Look through the data below and extract, unchanged, the lines from the one that contains "(∀ s x, N s x" to the one that contains "F p.1 p.2 - F q.1 q.2 ≤ κd * (M - m))", both included.

Segment Open

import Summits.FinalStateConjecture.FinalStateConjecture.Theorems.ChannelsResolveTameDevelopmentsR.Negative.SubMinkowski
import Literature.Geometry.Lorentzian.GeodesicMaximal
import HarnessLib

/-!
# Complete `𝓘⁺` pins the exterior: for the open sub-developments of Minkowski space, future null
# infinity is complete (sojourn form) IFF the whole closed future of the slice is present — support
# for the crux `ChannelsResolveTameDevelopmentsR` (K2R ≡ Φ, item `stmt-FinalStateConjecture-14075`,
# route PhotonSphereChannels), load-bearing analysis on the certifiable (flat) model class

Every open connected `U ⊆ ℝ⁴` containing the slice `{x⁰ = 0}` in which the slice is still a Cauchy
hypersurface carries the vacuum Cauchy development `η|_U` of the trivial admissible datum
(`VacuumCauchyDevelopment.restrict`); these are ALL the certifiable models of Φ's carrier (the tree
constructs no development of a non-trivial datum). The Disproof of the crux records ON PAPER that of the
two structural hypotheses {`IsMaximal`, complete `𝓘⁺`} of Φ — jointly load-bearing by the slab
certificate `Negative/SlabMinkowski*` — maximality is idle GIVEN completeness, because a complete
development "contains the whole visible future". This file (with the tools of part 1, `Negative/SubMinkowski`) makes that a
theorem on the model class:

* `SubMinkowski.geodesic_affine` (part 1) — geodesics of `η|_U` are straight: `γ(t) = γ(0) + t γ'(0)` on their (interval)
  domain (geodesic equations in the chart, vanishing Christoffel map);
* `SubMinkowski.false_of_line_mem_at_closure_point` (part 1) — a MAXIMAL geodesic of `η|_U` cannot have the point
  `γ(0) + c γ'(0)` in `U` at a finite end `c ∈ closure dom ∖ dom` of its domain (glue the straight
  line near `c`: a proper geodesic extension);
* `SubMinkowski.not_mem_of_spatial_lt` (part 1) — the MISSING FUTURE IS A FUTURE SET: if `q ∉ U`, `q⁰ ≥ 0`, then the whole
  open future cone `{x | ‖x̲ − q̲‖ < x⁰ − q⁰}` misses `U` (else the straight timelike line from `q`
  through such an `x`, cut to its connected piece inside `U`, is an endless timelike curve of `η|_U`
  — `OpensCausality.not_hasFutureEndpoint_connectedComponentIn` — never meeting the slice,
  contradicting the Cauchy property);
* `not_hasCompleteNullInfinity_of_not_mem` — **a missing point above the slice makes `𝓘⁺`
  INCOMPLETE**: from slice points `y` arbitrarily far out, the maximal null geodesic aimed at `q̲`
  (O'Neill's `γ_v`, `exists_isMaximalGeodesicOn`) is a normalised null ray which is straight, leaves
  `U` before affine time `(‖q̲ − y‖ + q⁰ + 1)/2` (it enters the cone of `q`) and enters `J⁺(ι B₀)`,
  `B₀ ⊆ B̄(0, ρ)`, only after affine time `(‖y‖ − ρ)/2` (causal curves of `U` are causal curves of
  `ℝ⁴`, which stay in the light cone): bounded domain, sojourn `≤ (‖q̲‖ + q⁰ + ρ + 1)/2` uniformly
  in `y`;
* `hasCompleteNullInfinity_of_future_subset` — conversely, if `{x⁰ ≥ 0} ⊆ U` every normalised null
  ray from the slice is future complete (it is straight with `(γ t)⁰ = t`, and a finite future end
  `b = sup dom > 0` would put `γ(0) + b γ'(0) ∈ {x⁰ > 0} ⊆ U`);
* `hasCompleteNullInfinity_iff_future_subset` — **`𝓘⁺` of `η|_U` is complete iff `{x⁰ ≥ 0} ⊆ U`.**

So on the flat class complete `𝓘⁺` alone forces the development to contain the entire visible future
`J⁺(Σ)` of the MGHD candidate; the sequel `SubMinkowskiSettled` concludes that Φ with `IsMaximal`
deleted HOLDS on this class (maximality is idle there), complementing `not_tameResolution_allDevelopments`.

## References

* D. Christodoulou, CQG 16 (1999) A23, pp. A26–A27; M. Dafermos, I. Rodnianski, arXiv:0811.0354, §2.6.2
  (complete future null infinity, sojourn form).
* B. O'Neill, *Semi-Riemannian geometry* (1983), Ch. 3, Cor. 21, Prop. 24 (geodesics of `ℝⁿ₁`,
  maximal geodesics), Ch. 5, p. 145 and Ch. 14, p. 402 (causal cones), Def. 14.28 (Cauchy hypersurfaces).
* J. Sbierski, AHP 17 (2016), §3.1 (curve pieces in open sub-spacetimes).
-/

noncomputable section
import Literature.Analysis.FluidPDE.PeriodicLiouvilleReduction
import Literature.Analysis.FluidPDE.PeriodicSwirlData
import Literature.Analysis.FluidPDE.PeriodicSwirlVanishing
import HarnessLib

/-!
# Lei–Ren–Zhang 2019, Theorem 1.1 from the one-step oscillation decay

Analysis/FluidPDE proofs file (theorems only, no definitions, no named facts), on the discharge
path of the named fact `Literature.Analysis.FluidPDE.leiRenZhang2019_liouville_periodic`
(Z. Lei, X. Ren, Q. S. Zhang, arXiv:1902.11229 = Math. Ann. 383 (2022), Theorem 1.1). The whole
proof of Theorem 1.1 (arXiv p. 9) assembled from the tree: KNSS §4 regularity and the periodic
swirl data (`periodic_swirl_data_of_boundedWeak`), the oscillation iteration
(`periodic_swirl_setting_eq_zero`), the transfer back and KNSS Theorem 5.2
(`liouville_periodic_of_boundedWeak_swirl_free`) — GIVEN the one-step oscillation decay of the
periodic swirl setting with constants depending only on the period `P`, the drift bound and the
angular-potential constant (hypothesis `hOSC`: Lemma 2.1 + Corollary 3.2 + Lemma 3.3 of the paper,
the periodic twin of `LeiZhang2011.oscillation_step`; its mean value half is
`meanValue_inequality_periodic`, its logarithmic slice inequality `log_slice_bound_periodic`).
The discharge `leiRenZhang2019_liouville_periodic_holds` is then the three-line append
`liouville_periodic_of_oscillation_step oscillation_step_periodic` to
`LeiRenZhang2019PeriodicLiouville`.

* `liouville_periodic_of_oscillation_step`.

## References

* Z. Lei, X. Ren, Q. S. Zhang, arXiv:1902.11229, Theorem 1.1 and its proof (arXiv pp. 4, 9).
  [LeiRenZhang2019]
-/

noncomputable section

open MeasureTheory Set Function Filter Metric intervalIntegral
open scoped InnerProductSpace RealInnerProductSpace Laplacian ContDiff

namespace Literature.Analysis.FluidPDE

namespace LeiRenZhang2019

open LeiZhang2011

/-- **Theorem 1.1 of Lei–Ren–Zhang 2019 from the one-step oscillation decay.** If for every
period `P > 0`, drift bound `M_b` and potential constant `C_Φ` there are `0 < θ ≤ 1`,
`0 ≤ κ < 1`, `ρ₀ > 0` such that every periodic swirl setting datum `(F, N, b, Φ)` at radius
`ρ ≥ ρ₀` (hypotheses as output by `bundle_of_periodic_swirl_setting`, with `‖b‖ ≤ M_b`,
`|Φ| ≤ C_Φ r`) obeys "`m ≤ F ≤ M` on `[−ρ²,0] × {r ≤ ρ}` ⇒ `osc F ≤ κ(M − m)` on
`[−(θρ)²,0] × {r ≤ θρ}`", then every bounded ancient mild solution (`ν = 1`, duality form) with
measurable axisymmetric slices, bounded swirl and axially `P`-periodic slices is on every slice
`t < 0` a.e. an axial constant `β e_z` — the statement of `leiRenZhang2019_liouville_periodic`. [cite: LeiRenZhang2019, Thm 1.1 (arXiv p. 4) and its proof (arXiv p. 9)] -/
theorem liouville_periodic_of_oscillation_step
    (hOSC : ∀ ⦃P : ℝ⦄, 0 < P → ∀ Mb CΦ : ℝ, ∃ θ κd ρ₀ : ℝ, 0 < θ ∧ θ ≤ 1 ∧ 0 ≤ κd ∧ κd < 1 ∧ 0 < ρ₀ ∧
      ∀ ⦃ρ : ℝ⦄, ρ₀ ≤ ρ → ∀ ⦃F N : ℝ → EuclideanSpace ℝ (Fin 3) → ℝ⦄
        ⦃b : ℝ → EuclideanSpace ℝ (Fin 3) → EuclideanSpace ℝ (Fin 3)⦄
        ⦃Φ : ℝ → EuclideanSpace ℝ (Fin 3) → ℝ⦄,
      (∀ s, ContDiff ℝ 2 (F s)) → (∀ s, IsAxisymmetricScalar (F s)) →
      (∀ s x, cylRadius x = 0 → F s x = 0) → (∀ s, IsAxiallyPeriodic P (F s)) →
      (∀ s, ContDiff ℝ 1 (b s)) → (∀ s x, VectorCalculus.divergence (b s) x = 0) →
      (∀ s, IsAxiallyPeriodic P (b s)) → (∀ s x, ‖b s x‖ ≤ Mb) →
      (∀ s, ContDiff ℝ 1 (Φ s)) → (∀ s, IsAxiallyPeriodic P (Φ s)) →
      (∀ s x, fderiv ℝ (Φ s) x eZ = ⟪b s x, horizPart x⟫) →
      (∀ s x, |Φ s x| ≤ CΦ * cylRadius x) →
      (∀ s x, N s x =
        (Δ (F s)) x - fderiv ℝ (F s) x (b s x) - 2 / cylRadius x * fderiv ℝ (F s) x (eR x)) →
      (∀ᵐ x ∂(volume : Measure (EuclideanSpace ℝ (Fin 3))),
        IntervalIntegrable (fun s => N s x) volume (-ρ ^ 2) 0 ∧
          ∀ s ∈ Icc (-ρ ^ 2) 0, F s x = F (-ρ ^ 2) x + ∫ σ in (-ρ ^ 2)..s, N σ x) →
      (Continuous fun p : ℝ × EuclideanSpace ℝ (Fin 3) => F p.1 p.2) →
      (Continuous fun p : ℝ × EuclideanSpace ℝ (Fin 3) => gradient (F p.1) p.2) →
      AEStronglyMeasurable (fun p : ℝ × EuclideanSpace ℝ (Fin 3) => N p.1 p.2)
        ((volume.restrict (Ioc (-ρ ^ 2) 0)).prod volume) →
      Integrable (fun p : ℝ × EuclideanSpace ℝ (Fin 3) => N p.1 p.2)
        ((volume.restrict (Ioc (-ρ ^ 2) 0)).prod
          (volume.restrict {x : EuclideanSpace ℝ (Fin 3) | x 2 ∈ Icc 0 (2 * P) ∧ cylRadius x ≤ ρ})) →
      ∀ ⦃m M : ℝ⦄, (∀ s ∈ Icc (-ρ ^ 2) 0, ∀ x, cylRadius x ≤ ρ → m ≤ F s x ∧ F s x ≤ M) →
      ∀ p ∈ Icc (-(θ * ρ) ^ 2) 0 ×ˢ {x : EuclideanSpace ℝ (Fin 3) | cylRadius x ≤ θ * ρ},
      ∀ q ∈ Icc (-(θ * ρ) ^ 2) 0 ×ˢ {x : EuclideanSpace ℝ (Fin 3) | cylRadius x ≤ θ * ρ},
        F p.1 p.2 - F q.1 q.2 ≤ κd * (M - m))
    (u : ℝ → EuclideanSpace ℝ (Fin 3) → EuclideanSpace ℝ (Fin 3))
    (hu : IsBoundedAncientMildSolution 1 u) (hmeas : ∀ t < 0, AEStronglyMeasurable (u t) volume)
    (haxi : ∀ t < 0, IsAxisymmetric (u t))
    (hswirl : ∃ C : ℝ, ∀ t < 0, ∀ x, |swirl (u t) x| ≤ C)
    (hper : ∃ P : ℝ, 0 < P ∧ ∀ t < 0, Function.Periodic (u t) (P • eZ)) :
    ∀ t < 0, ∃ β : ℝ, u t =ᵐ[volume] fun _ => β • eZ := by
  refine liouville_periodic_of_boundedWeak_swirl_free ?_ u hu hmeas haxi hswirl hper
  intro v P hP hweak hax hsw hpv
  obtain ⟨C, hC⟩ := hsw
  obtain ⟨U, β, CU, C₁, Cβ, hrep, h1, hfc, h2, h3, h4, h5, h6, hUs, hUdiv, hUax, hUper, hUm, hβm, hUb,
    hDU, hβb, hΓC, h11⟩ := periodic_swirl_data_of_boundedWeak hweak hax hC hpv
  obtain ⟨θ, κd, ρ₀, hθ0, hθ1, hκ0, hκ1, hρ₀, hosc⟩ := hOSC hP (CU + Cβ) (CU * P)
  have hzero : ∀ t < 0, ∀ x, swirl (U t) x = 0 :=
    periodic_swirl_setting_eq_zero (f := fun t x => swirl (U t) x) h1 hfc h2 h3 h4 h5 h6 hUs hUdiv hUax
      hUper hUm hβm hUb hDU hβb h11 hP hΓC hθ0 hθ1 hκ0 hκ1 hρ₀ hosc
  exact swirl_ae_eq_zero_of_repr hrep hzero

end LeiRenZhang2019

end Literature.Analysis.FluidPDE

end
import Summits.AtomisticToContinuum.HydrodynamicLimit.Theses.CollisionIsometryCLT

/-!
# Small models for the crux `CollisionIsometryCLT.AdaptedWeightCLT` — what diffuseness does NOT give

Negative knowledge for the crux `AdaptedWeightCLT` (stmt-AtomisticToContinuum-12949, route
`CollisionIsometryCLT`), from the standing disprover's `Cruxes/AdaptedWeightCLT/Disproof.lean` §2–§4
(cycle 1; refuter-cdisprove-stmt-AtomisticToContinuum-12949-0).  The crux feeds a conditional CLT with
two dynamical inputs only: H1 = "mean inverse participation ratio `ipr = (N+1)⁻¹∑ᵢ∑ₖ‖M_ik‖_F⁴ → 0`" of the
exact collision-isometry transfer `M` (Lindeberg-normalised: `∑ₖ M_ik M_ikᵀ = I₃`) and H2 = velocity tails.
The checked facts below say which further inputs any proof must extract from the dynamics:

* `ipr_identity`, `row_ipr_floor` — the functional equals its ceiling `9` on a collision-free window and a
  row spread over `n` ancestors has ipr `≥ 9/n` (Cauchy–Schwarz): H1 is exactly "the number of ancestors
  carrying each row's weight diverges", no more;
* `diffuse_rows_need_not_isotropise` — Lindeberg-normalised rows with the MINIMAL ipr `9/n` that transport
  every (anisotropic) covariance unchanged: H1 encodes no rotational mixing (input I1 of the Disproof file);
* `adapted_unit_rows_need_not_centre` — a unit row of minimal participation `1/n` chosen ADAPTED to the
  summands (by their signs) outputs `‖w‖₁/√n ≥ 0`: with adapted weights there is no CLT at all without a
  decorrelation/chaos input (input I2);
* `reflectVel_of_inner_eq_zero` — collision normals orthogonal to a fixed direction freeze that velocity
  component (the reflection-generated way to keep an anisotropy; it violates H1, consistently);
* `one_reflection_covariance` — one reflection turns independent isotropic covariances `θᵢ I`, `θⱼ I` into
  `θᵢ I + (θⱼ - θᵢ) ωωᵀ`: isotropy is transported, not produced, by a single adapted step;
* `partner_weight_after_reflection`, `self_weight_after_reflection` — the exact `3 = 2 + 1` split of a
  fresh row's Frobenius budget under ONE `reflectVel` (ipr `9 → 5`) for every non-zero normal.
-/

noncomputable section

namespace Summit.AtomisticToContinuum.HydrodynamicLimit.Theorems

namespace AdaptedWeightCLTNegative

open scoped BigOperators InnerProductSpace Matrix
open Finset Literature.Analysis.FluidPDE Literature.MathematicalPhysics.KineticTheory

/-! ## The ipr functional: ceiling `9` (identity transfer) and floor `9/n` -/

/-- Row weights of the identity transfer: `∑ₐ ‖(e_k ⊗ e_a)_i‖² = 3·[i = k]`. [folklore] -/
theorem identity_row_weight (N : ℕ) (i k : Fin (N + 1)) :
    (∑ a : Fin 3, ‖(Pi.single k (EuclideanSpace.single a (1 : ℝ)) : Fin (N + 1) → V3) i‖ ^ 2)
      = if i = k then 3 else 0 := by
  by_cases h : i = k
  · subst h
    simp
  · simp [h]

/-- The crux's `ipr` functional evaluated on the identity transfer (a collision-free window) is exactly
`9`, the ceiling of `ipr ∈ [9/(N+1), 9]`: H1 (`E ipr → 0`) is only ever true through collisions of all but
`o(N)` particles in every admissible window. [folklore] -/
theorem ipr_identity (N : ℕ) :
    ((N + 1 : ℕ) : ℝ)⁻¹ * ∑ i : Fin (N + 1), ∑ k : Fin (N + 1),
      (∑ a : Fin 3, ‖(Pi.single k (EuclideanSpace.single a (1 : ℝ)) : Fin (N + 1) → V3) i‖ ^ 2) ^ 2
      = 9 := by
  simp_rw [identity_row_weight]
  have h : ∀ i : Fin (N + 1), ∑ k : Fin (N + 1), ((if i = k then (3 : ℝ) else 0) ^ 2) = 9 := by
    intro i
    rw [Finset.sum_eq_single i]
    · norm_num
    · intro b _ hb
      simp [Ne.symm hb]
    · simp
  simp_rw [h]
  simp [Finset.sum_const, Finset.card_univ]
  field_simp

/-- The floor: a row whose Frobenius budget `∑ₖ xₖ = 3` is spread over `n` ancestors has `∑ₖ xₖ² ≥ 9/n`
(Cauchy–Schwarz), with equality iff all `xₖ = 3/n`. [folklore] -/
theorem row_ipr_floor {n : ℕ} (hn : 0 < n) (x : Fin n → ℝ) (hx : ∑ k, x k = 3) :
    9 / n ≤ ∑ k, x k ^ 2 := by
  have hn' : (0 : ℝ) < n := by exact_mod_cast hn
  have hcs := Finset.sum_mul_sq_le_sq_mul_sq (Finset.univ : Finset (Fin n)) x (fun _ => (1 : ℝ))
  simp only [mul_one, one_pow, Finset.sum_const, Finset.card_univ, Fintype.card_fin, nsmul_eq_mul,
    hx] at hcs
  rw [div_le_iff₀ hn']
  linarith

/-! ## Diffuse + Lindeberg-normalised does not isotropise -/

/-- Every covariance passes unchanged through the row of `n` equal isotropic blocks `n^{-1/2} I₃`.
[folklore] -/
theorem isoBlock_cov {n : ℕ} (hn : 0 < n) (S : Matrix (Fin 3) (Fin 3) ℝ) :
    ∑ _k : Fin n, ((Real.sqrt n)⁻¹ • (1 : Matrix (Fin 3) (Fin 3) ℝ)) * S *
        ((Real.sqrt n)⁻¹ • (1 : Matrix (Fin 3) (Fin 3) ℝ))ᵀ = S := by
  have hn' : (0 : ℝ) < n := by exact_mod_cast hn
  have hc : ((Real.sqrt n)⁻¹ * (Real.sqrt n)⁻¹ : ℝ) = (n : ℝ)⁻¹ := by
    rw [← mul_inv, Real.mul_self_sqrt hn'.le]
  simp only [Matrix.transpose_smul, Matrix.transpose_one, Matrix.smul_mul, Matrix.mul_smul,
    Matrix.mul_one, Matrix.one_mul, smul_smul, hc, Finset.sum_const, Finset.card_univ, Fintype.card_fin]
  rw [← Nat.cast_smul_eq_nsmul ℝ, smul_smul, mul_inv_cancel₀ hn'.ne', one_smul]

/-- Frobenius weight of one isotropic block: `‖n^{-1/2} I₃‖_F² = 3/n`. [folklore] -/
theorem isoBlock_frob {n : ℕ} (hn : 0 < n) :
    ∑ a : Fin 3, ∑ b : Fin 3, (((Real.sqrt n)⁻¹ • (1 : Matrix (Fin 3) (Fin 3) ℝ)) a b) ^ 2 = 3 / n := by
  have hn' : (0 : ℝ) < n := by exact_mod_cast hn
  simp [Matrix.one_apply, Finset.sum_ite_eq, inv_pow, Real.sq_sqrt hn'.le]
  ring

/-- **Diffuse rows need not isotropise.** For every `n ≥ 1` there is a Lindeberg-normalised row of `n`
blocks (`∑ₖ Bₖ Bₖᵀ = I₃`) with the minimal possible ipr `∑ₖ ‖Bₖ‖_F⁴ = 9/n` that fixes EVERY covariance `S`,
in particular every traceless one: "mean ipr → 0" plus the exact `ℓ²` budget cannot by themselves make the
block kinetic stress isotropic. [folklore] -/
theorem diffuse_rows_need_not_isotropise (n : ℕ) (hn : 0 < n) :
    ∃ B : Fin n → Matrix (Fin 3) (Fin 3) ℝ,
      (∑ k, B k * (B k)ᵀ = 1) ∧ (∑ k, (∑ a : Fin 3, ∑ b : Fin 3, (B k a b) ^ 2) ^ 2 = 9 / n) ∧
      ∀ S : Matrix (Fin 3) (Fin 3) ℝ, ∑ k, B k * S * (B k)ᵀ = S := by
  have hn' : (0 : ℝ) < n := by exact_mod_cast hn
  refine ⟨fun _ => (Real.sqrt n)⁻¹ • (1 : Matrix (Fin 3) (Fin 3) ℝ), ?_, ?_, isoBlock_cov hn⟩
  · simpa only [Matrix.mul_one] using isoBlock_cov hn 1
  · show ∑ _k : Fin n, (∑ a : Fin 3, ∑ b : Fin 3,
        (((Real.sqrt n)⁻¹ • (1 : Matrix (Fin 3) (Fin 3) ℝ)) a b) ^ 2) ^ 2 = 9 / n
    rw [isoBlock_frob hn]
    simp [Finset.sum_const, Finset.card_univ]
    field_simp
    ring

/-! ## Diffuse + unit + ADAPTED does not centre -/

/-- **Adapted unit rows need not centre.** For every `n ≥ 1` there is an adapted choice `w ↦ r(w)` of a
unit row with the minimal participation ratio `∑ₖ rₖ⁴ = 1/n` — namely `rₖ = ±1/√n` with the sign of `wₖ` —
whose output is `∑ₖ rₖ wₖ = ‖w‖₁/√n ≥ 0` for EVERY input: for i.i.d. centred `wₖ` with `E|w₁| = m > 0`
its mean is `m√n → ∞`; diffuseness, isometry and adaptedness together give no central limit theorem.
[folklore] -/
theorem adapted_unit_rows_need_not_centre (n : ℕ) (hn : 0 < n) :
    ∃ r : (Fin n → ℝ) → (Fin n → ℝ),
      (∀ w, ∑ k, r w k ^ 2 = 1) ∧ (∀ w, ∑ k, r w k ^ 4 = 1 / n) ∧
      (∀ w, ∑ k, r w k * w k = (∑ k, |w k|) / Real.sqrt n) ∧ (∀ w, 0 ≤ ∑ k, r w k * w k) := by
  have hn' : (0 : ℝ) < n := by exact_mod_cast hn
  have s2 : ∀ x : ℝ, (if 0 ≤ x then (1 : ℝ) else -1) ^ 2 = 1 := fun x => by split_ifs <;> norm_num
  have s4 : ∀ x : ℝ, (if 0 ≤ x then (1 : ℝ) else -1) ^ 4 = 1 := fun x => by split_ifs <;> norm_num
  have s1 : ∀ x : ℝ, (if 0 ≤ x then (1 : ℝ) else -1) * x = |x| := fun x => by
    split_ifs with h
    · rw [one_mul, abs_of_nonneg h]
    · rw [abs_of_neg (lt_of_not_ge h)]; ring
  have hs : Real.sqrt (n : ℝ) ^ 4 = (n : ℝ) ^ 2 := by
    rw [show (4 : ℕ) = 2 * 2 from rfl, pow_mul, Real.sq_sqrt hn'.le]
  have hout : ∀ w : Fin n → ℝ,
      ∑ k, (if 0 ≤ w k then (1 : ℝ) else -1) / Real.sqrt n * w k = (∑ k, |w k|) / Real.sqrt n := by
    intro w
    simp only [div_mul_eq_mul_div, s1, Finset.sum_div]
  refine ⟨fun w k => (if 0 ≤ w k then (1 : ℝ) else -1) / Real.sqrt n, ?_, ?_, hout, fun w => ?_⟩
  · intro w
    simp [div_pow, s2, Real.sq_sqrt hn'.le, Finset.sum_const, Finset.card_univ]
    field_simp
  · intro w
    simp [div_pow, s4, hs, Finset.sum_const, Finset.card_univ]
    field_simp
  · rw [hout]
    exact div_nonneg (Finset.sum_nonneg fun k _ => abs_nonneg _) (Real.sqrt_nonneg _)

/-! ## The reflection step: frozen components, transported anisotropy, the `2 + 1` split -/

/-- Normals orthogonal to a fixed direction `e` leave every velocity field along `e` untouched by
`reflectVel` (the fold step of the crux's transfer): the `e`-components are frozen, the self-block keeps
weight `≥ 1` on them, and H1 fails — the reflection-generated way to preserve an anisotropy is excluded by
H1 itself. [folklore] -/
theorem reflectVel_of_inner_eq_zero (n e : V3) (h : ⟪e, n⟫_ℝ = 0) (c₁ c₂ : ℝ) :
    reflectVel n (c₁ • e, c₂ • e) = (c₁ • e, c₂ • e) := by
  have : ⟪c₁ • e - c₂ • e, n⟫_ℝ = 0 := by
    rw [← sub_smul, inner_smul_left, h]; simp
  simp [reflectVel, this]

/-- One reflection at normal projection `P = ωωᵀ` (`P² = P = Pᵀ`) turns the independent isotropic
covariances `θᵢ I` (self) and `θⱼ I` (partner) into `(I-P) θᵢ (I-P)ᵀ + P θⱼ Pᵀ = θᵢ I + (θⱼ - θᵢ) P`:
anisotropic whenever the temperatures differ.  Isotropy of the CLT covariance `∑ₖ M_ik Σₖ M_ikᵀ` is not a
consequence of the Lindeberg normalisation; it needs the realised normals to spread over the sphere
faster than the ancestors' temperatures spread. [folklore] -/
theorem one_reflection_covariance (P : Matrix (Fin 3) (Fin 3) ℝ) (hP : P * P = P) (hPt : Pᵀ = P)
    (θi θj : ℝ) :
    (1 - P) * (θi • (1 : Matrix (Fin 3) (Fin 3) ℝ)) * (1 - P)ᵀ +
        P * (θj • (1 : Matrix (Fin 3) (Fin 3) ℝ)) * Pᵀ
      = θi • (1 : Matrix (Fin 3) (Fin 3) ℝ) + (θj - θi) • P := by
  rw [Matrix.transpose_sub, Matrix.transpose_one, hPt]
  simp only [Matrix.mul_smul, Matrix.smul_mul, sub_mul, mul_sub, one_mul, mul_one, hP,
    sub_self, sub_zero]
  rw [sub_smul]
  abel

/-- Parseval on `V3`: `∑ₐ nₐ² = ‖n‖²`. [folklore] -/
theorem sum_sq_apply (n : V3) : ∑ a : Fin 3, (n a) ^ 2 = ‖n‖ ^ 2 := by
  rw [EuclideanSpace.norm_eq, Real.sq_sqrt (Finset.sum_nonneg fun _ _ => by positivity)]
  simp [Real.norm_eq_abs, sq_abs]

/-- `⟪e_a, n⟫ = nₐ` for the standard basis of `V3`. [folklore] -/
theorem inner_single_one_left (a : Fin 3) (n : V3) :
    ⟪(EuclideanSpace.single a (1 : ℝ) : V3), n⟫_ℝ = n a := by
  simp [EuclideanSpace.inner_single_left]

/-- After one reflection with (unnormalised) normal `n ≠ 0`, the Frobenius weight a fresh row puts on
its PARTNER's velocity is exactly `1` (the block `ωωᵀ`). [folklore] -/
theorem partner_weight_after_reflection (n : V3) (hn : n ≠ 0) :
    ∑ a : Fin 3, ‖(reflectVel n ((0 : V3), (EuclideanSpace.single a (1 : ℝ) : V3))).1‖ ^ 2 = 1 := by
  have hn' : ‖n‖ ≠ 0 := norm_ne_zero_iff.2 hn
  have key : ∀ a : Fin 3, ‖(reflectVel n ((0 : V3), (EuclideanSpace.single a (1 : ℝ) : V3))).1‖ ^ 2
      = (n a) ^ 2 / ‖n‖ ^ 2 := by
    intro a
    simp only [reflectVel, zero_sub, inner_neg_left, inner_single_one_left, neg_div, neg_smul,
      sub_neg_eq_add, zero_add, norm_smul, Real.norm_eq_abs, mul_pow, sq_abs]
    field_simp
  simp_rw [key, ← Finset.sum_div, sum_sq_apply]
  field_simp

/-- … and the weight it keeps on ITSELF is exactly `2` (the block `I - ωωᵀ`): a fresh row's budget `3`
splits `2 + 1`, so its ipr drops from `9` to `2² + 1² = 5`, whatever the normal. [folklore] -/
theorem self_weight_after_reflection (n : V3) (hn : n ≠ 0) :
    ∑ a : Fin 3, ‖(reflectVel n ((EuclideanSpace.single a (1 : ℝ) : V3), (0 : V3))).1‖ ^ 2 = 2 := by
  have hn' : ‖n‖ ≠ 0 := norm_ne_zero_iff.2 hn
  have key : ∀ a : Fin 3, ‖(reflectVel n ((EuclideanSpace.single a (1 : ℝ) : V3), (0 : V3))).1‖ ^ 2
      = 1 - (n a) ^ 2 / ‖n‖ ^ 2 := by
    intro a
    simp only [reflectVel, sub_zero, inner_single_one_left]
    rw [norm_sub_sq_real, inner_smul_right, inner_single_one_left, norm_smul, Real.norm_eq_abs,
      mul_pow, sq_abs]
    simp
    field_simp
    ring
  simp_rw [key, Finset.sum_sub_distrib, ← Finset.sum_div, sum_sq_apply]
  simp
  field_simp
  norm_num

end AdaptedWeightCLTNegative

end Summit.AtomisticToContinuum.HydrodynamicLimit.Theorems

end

Segment Closed

**Answer for this exercise**
      (∀ s x, N s x =
        (Δ (F s)) x - fderiv ℝ (F s) x (b s x) - 2 / cylRadius x * fderiv ℝ (F s) x (eR x)) →
      (∀ᵐ x ∂(volume : Measure (EuclideanSpace ℝ (Fin 3))),
        IntervalIntegrable (fun s => N s x) volume (-ρ ^ 2) 0 ∧
          ∀ s ∈ Icc (-ρ ^ 2) 0, F s x = F (-ρ ^ 2) x + ∫ σ in (-ρ ^ 2)..s, N σ x) →
      (Continuous fun p : ℝ × EuclideanSpace ℝ (Fin 3) => F p.1 p.2) →
      (Continuous fun p : ℝ × EuclideanSpace ℝ (Fin 3) => gradient (F p.1) p.2) →
      AEStronglyMeasurable (fun p : ℝ × EuclideanSpace ℝ (Fin 3) => N p.1 p.2)
        ((volume.restrict (Ioc (-ρ ^ 2) 0)).prod volume) →
      Integrable (fun p : ℝ × EuclideanSpace ℝ (Fin 3) => N p.1 p.2)
        ((volume.restrict (Ioc (-ρ ^ 2) 0)).prod
          (volume.restrict {x : EuclideanSpace ℝ (Fin 3) | x 2 ∈ Icc 0 (2 * P) ∧ cylRadius x ≤ ρ})) →
      ∀ ⦃m M : ℝ⦄, (∀ s ∈ Icc (-ρ ^ 2) 0, ∀ x, cylRadius x ≤ ρ → m ≤ F s x ∧ F s x ≤ M) →
      ∀ p ∈ Icc (-(θ * ρ) ^ 2) 0 ×ˢ {x : EuclideanSpace ℝ (Fin 3) | cylRadius x ≤ θ * ρ},
      ∀ q ∈ Icc (-(θ * ρ) ^ 2) 0 ×ˢ {x : EuclideanSpace ℝ (Fin 3) | cylRadius x ≤ θ * ρ},
        F p.1 p.2 - F q.1 q.2 ≤ κd * (M - m))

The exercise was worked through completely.